To say that Christ and God are the same “being” or “person,” does not agree with the teachings of the Bible:
- Christ was born of the Father; He was birthed as a separate spiritual being.
- The Spirit of Christ and the Spirit of God are two separate Spirits.
- The Father was the true Creator, and He counsels with no one, including Christ.
- Christ only attained perfection through submission to God; only God is inherently good.
- Christ became as much better than the Angels, when He became the first Son of God.
- Christ will submit to God after the LORD’s Day, and God will be our only Lord and God.
We must embrace the Apostolic explanation of Christ and God.
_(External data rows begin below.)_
import Summits.BirchSwinnertonDyer.BirchSwinnertonDyer.Theorems.KimAtThreeFineKatoKPortResidueField
import Literature.NumberTheory.AdelicBaseChange.PadicTensorCompletionProofs
import Literature.NumberTheory.DiophantineGeometry.AbcWave0UniformABCProofs
import Mathlib.NumberTheory.NumberField.Completion.FinitePlace
import Mathlib.NumberTheory.Padics.HeightOneSpectrum
import Mathlib.Topology.Algebra.Valued.NormedValued
import HarnessLib

/-!
# K-PORT junction (T5), DEFINITIONS: the completion `L_w` of a number field at a place `w ∣ p`, re-normed
# as a complete ultrametric normed `ℚ_p`-ALGEBRA `KPort.Kw p L w` (‖p‖ = p⁻¹) — the `K` of the port
# (cell `bsd-addord`, seat w2-kport gen 2; `--supports stmt-BirchSwinnertonDyer-19560`, helper; REVIEW lane: definitions)

HONEST FRAMING. Route W2 (`route-BirchSwinnertonDyer-KimAtThreeKolyvagin`), crux 19560
`KatoKuriharaPortThreeShared`, residual ⟨C1⟩ clause (C1.c)/(d). The K-port (`…KimAtThreeFineKatoKPort*`,
seats w2-kport/w2-acc4) proves the E-side of SAT₀ — `Λ̃ = satLog` on `E₀(K)`, `‖Λ̃‖ ≤ 1`, the unit-trace
point (`KPort.consumer_of_addv`) — for an ABSTRACT `K` with `[NontriviallyNormedField K] [NormedAlgebra ℚ_[p] K]
[IsUltrametricDist K] [CompleteSpace K] [FiniteDimensional ℚ_[p] K] [IsGalois ℚ_[p] K]` and
`hK : ‖x‖ < 1 → ‖x‖ ≤ ‖p‖`. kim3's per-factor package `hKloc` (`semiLocalInt_package_of_perFactor`,
p495892) consumes it at `K := L_w = w.1.adicCompletion L`, `L = ℚ(ζ_m)`, `w ∣ v_p` (junction spec
HOME/kim3/KIM3-W2-C1c-SEMILOCAL-g14.md §3: (J1) `‖x‖ ≤ 1 ↔ x ∈ 𝒪_w`, (J2) `algebraMap ℚ_[p] L_w =
algebraMap ℚ_v L_w ∘ e_p`, (J3) trace compatibility). OBSTRUCTION (kport inventory (I1)): Mathlib's norm on
`w.1.adicCompletion L` (`instNormedFieldValuedAdicCompletion`, rank-one base `Nw = p^f`) has `‖p‖ = p^{-ef}`,
so for `f > 1` it carries NO `NormedAlgebra ℚ_[p]` structure. THIS FILE defines the remedy: a TYPE
SYNONYM `Kw p L w := w.1.adicCompletion L` with the SAME field / valued / uniform structure but the rank-one
structure of base `p` (Mathlib `Valuation.IsRankOneDiscrete.rankOne` with `e = p`), hence
`‖x‖ = p^{v_w(x)}` and, for `w` unramified over `p`, `‖p‖ = p⁻¹`; and the `ℚ_[p]`-algebra structure
`algebraMap := (ℚ_v → L_w) ∘ e_p` (`e_p = Padic.adicCompletionEquiv (𝓞 ℚ) p`, the currency of w2-acc4's
`exists_padicTensorAlgEquiv`). Instances live on the NEW type only (nothing on Mathlib's types is
overridden). Besides the definitions this file proves what the INSTANCES need: the norm of `K_w` extends
`|·|_p` when `e(w∣p) = 1` (`norm_algebraMap_eq`: `ℤ_p ↦ 𝒪_w`, `‖u‖ = 1 ⇒ ‖ι u‖ = 1`, `r = u·p^n`), whence
`NormedAlgebra ℚ_[p] K_w`; `FiniteDimensional ℚ_[p] K_w` (`ℚ_[p] ≅ ℚ_v`, packet finiteness); and the port's
`hK`. (J3), `IsGalois` and the clause-(d) data are the sibling PROOF files `…KPortJunction*`. No named fact,
no `sorry`; closes nothing by itself; nothing booked.

## Contents (`v := primesEquiv.symm p`, `L_w := w.1.adicCompletion L`, `ℚ_v := v.adicCompletion ℚ`)

* `Kw p L w` (type synonym of `L_w`); instances `Field`, `Valued _ ℤᵐ⁰`, `IsRankOneDiscrete`,
  **`Kw.rankOne`** (base `p`), **`NontriviallyNormedField`** (`Valued.toNontriviallyNormedField`; same
  uniformity ⇒ `CompleteSpace`, `IsUltrametricDist` inherited), `Algebra ℚ_v (Kw p L w)` (the packet's),
  **`Algebra ℚ_[p] (Kw p L w)`** (`∘ e_p`), `Module.Finite ℚ_v (Kw p L w)`.
* `Kw.toCompletion` : `Kw p L w ≃+* L_w` (the identity) and its `rfl` lemmas; `Kw.rankOne_hom'_def`,
  **`Kw.norm_def'`** (`‖x‖ = toNNReal p (v_w x)`), **`Kw.norm_le_one_iff`** / `mem_unitBall_iff_mem_adicCompletionIntegers`
  ((J1)), `Kw.norm_lt_one_iff`, `Kw.norm_eq_zpow`, **`Kw.algebraMap_eq`** ((J2), `rfl`).
* valuations along `ℚ_[p] → ℚ_v → K_w`: `valued_completion_natCast_prime` (`v_p(p) = exp(−1)`),
  `valued_algebraMap_completion` (`v_w ∘ ι = v_p^{e}`), `valued_natCast_prime`, **`norm_natCast_prime`**
  (`‖p‖ = p⁻¹` if `e(w∣p) = 1`); `norm_algebraMap_padicInt_le_one` (`ℤ_p → 𝒪_w`),
  `norm_algebraMap_eq_one_of_norm_eq_one`, **`norm_algebraMap_eq`** (`‖algebraMap r‖ = ‖r‖`, `e = 1`),
  instance **`Kw.instNormedAlgebra`** (under `[Fact (e(w∣p) = 1)]`), instance **`Kw.instFiniteDimensional`**
  (`FiniteDimensional ℚ_[p] K_w`), **`norm_le_norm_prime_of_norm_lt_one`** (the port's `hK`), `isUltrametricDist`.
  NOT here: `IsGalois ℚ_[p] K_w` and the trace compatibility (J3) — sibling proof files.

References: J. W. S. Cassels, A. Fröhlich, *Algebraic Number Theory* (1967), Ch. II §10 [CasselsFrohlichANT1967];
J.-P. Serre, *Local Fields* (1979), Ch. II §1–§3 [SerreLocalFields1979]; kim3 memo KIM3-W2-C1c-SEMILOCAL-g14 §3.
-/

noncomputable section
John said, “we are of God, he who knows God listens to us” (1 John 4:6).
Not My will but Yours
Jesus told us we would truly believe Him as the speaker, and image of God, on the cross. He said, “when you lift up the Son of Man, you will know that I AM (YHVH ELOHIM), and that I do nothing of Myself; but as the Father taught Me, I speak these things” (1 John 4:6).
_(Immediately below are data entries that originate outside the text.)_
import Literature.Analysis.Complex.MellinBarnesShift
import Literature.Analysis.SpecialFunctions.GammaProductBounds
import Mathlib.Analysis.SpecialFunctions.Gamma.Deligne
import Mathlib.Analysis.MeanInequalities
import HarnessLib

/-!
# Booker 2003: growth in vertical strips of an entire `L`-function with the `GL(2)` functional
# equation (the Phragmén–Lindelöf input of the contour shifts) — proofs only

A. R. Booker, *Poles of Artin L-functions and the strong Artin conjecture*, Ann. of Math. 158
(2003), 1089–1098.  The functional equation (1), p. 1089, is
`γ(s) L(s, ρ) = ε N^{1/2−s} γ(1−s) L(1−s, ρ̄)` with, for two-dimensional `ρ` (p. 1090),
`γ(s) = π^{-s} Γ((s+a)/2)²` (`a = 0, 1`) if `ρ` is even and `γ(s) = (2π)^{-s} Γ(s)` if `ρ` is
odd; both are `π^{-s} Γ((s+a₁)/2) Γ((s+a₂)/2)` up to a constant (`a₁ = a₂ = a`, resp. `a₁ = 0`,
`a₂ = 1` by Legendre's duplication formula), the form used here.  Twice in the proof of the
Theorem a contour is moved across a vertical strip with only the information that the
`L`-function is ENTIRE there and "the ratio of entire functions of order 1 (as given by Brauer)":
p. 1090, "it follows from … and the Phragmén–Lindelöf principle that (2) may be expressed as the
difference of two contour integrals along vertical lines", and p. 1096, "since `f₀(s)` is entire,
by shifting the contour to the left, using Phragmén–Lindelöf to control `f₀(s)` in the critical
strip …".  This file proves the growth statement behind these words, for an abstract pair
`(L, L̃)` of entire functions (no Galois representations, no definitions, no named facts — D-0026):

* `norm_Gamma_half_one_sub_add_eq` — on `Re s = −1/2 − j` (`j : ℕ`, `Im s ≠ 0`) the
  `Γ`-quotient of the functional equation is an exact polynomial:
  `‖Γ((1 − s + a)/2)‖ = ‖Γ((s + a)/2)‖ ∏_{k ≤ j} ‖(s + a)/2 + k‖` (`1 − s = s̄ + 2j + 2`);
* `norm_eq_of_functionalEquation_of_re_eq` — hence the EXACT modulus
  `‖L(s)‖ = ‖ε‖ N^{1+j} π^{−2−2j} ∏∏ ‖(s+aᵢ)/2 + k‖ · ‖L̃(1 − s)‖` on those lines;
* `norm_le_of_functionalEquation_of_re_eq` — with `‖L̃‖ ≤ M` on `Re ≥ 3/2`:
  `‖L(s)‖ ≤ K_j (1 + ‖s‖)^{2j+2}` on the whole line `Re s = −1/2 − j` (real point by continuity),
  `K_j = ‖ε‖ N^{1+j} π^{−2−2j} ((a₁+2j+1)(a₂+2j+1))^{j+1} M`;
* `exists_norm_le_mul_pow_of_mem_strip` — **the strip bound**: if moreover `L` is bounded on
  `Re s ≥ 3/2` and of finite order `‖L(s)‖ ≤ C e^{‖s‖^c}` in the plane, then
  `‖L(s)‖ ≤ C_j (1 + ‖s‖)^{2j+2}` for `−1/2 − j ≤ Re s ≤ 3/2` — Rademacher's Phragmén–Lindelöf
  theorem in the packaged form `Literature.Analysis.Complex.norm_le_of_edge_bounds`
  (`MellinBarnesShift`), with `Literature.Analysis.Complex.exists_exp_norm_rpow_le`.

The finite-order hypothesis is supplied, for an entire quotient of entire functions of finite
order, by `Literature.Analysis.Complex.exists_norm_le_exp_rpow_of_mul_eq`
(`Analysis/Complex/EntireQuotientOrder`).  Lines at half-integers suffice for all of Booker's
shifts (he moves "just to the right of 1", to `3/2 + Δ`, and "to the left … taking into account
the poles of `Γ`"), which is why the exact recurrence is used instead of Stirling's formula
(available in `Analysis/SpecialFunctions/GammaStirlingVertical` when sharp exponents matter, as in
(18)).

## References

* A. R. Booker, Ann. of Math. (2) 158 (2003), 1089–1098: (1) p. 1089; p. 1090 ((2)–(3));
  p. 1095 (18); p. 1096 ((20) and the paragraph after it). [Booker2003]
* H. Rademacher, *On the Phragmén–Lindelöf theorem and some applications*, Math. Z. 72 (1959),
  Thm 2. [Rademacher1959]

## Mathlib / tree search

Tree: `Literature.Analysis.Complex.norm_le_of_edge_bounds`, `exists_exp_norm_rpow_le`,
`rpow_mul_rpow_le_add` (`MellinBarnesShift`), `rademacher_phragmenLindelof_of_finiteOrder`
(`RademacherPhragmenLindelof`), `inv_Gamma_eq_prod_mul_inv_Gamma_add_nat` (`GammaProductBounds`),
the model `norm_dedekindZetaCont_eq_of_re_eq_neg_half` (`LFunctions/DedekindZetaEntireConvexity`,
same exact-modulus device for `ζ_K`). Mathlib: `Complex.Gamma_conj`, `Complex.Gamma_add_one`,
`Complex.norm_cpow_eq_rpow_re_of_pos`, `Complex.Gamma_ne_zero`.
-/

noncomputable section

open Complex Real Set Filter Topology Finset

namespace Literature.NumberTheory.Automorphic

namespace Booker2003

/-! ### The archimedean factor `γ(s) = π^{-s} Γ((s + a₁)/2) Γ((s + a₂)/2)` -/

/-- `Γ(w + m) = Γ(w) ∏_{k<m} (w + k)` whenever `Im w ≠ 0` (no poles are met). [folklore] -/
theorem Gamma_add_nat_eq_mul_prod_of_im_ne_zero {w : ℂ} (hw : w.im ≠ 0) (m : ℕ) :
    Complex.Gamma (w + m) = Complex.Gamma w * ∏ k ∈ Finset.range m, (w + k) := by
  induction m with
  | zero => simp
  | succ m ih =>
    have hne : w + (m : ℂ) ≠ 0 := by
      intro h0; have := congrArg Complex.im h0; simp at this; exact hw this
    rw [show w + ((m + 1 : ℕ) : ℂ) = w + (m : ℂ) + 1 by push_cast; ring,
      Complex.Gamma_add_one _ hne, ih, Finset.prod_range_succ]
    ring

/-- `‖Γ(conj w)‖ = ‖Γ(w)‖`. [folklore] -/
theorem norm_Gamma_conj (w : ℂ) : ‖Complex.Gamma (starRingEnd ℂ w)‖ = ‖Complex.Gamma w‖ := by
  rw [Complex.Gamma_conj, Complex.norm_conj]

/-- On the line `Re s = −1/2 − j`: `1 − s = conj s + (2j + 2)`, so that
`(1 − s + a)/2 = (conj s + a)/2 + (j + 1)`. [folklore] -/
theorem one_sub_eq_conj_add {s : ℂ} {j : ℕ} (hs : s.re = -1 / 2 - j) (a : ℕ) :
    (1 - s + a) / 2 = (starRingEnd ℂ s + a) / 2 + ((j + 1 : ℕ) : ℂ) := by
  apply Complex.ext
  · simp [hs]; ring
  · simp

/-- **Exact modulus of the `Γ`-quotient on the lines `Re s = −1/2 − j`.** For `a : ℕ`, `j : ℕ`
and `s` with `Re s = −1/2 − j`, `Im s ≠ 0`:
`‖Γ((1 − s + a)/2)‖ = ‖Γ((s + a)/2)‖ · ∏_{k ≤ j} ‖(s + a)/2 + k‖`
(`1 − s = s̄ + 2j + 2`, the recurrence and `|Γ(w̄)| = |Γ(w)|`). [folklore] -/
theorem norm_Gamma_half_one_sub_add_eq {s : ℂ} {j : ℕ} (hs : s.re = -1 / 2 - j) (ht : s.im ≠ 0)
    (a : ℕ) :
    ‖Complex.Gamma ((1 - s + a) / 2)‖ =
      ‖Complex.Gamma ((s + a) / 2)‖ * ∏ k ∈ Finset.range (j + 1), ‖(s + a) / 2 + k‖ := by
  set w : ℂ := (starRingEnd ℂ s + a) / 2 with hw
  have hwim : w.im ≠ 0 := by
    simp only [hw, Complex.div_ofNat_im, Complex.add_im, Complex.conj_im, Complex.natCast_im,
      add_zero]
    intro h; apply ht; linarith
  have hconj : w = starRingEnd ℂ ((s + a) / 2) := by
    rw [hw, map_div₀, map_add, Complex.conj_natCast, map_ofNat]
  rw [one_sub_eq_conj_add hs a, ← hw, Gamma_add_nat_eq_mul_prod_of_im_ne_zero hwim, norm_mul,
    norm_prod, hconj, norm_Gamma_conj]
  congr 1
  refine Finset.prod_congr rfl fun k _ ↦ ?_
  rw [← Complex.norm_conj (starRingEnd ℂ ((s + ↑a) / 2) + ↑k), map_add, Complex.conj_conj,
    Complex.conj_natCast]


/-- `‖(s + a)/2 + k‖ ≤ (a + 2j + 1)(1 + ‖s‖)` for `k ≤ j`. [folklore] -/
theorem norm_half_add_nat_le {s : ℂ} {a j k : ℕ} (hk : k ≤ j) :
    ‖(s + a) / 2 + k‖ ≤ (a + 2 * j + 1) * (1 + ‖s‖) := by
  have h1 : ‖(s + a) / 2 + k‖ ≤ ‖s‖ / 2 + (a + 2 * k) / 2 := by
    have e : (s + a) / 2 + k = s / 2 + ((a + 2 * k : ℝ) : ℂ) / 2 := by push_cast; ring
    rw [e]
    refine (norm_add_le _ _).trans ?_
    rw [norm_div, norm_div, Complex.norm_real, Real.norm_eq_abs,
      abs_of_nonneg (by positivity : (0 : ℝ) ≤ a + 2 * k)]
    norm_num
  have hkj : (k : ℝ) ≤ j := by exact_mod_cast hk
  have hs0 : 0 ≤ ‖s‖ := norm_nonneg s
  nlinarith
Christ’s ultimate act of imitation and submission to the Father came in the garden of Gethsemane, where He prayed, and His sweat became as great drops of blood, saying, “Father if it is Your will, take this cup away from Me; nevertheless, not My will, but Yours be done” (Luke 22:42).
Glorify Me together with Yourself
At the heart of many Christian’s confusion regarding Christ is their desire to magnify Christ.
Through His obedience on the cross, Christ was glorified. Christ began His prayer in John 17, with “Glorify Your Son.”
Paul said that because Jesus Christ was “obedient to the point of death, even the death of the cross. Therefore, God also has highly exalted Him and given Him the name which is above every name.” God gave Him the name above every name, “so that at the name of Jesus, every knee would bow down” (Philippians 2:8,9).
Therefore, Jesus’ disciples worshipped Him as their Lord. And Christ also directed His disciples to go to a mountain to worship Him.
The Apostle Paul spoke to everyone’s desire to magnify Christ. Paul began his letter to the Colossians, to explain Christ as “the first in all things, that in all things He might have pre-eminence” (Colossians 1:18).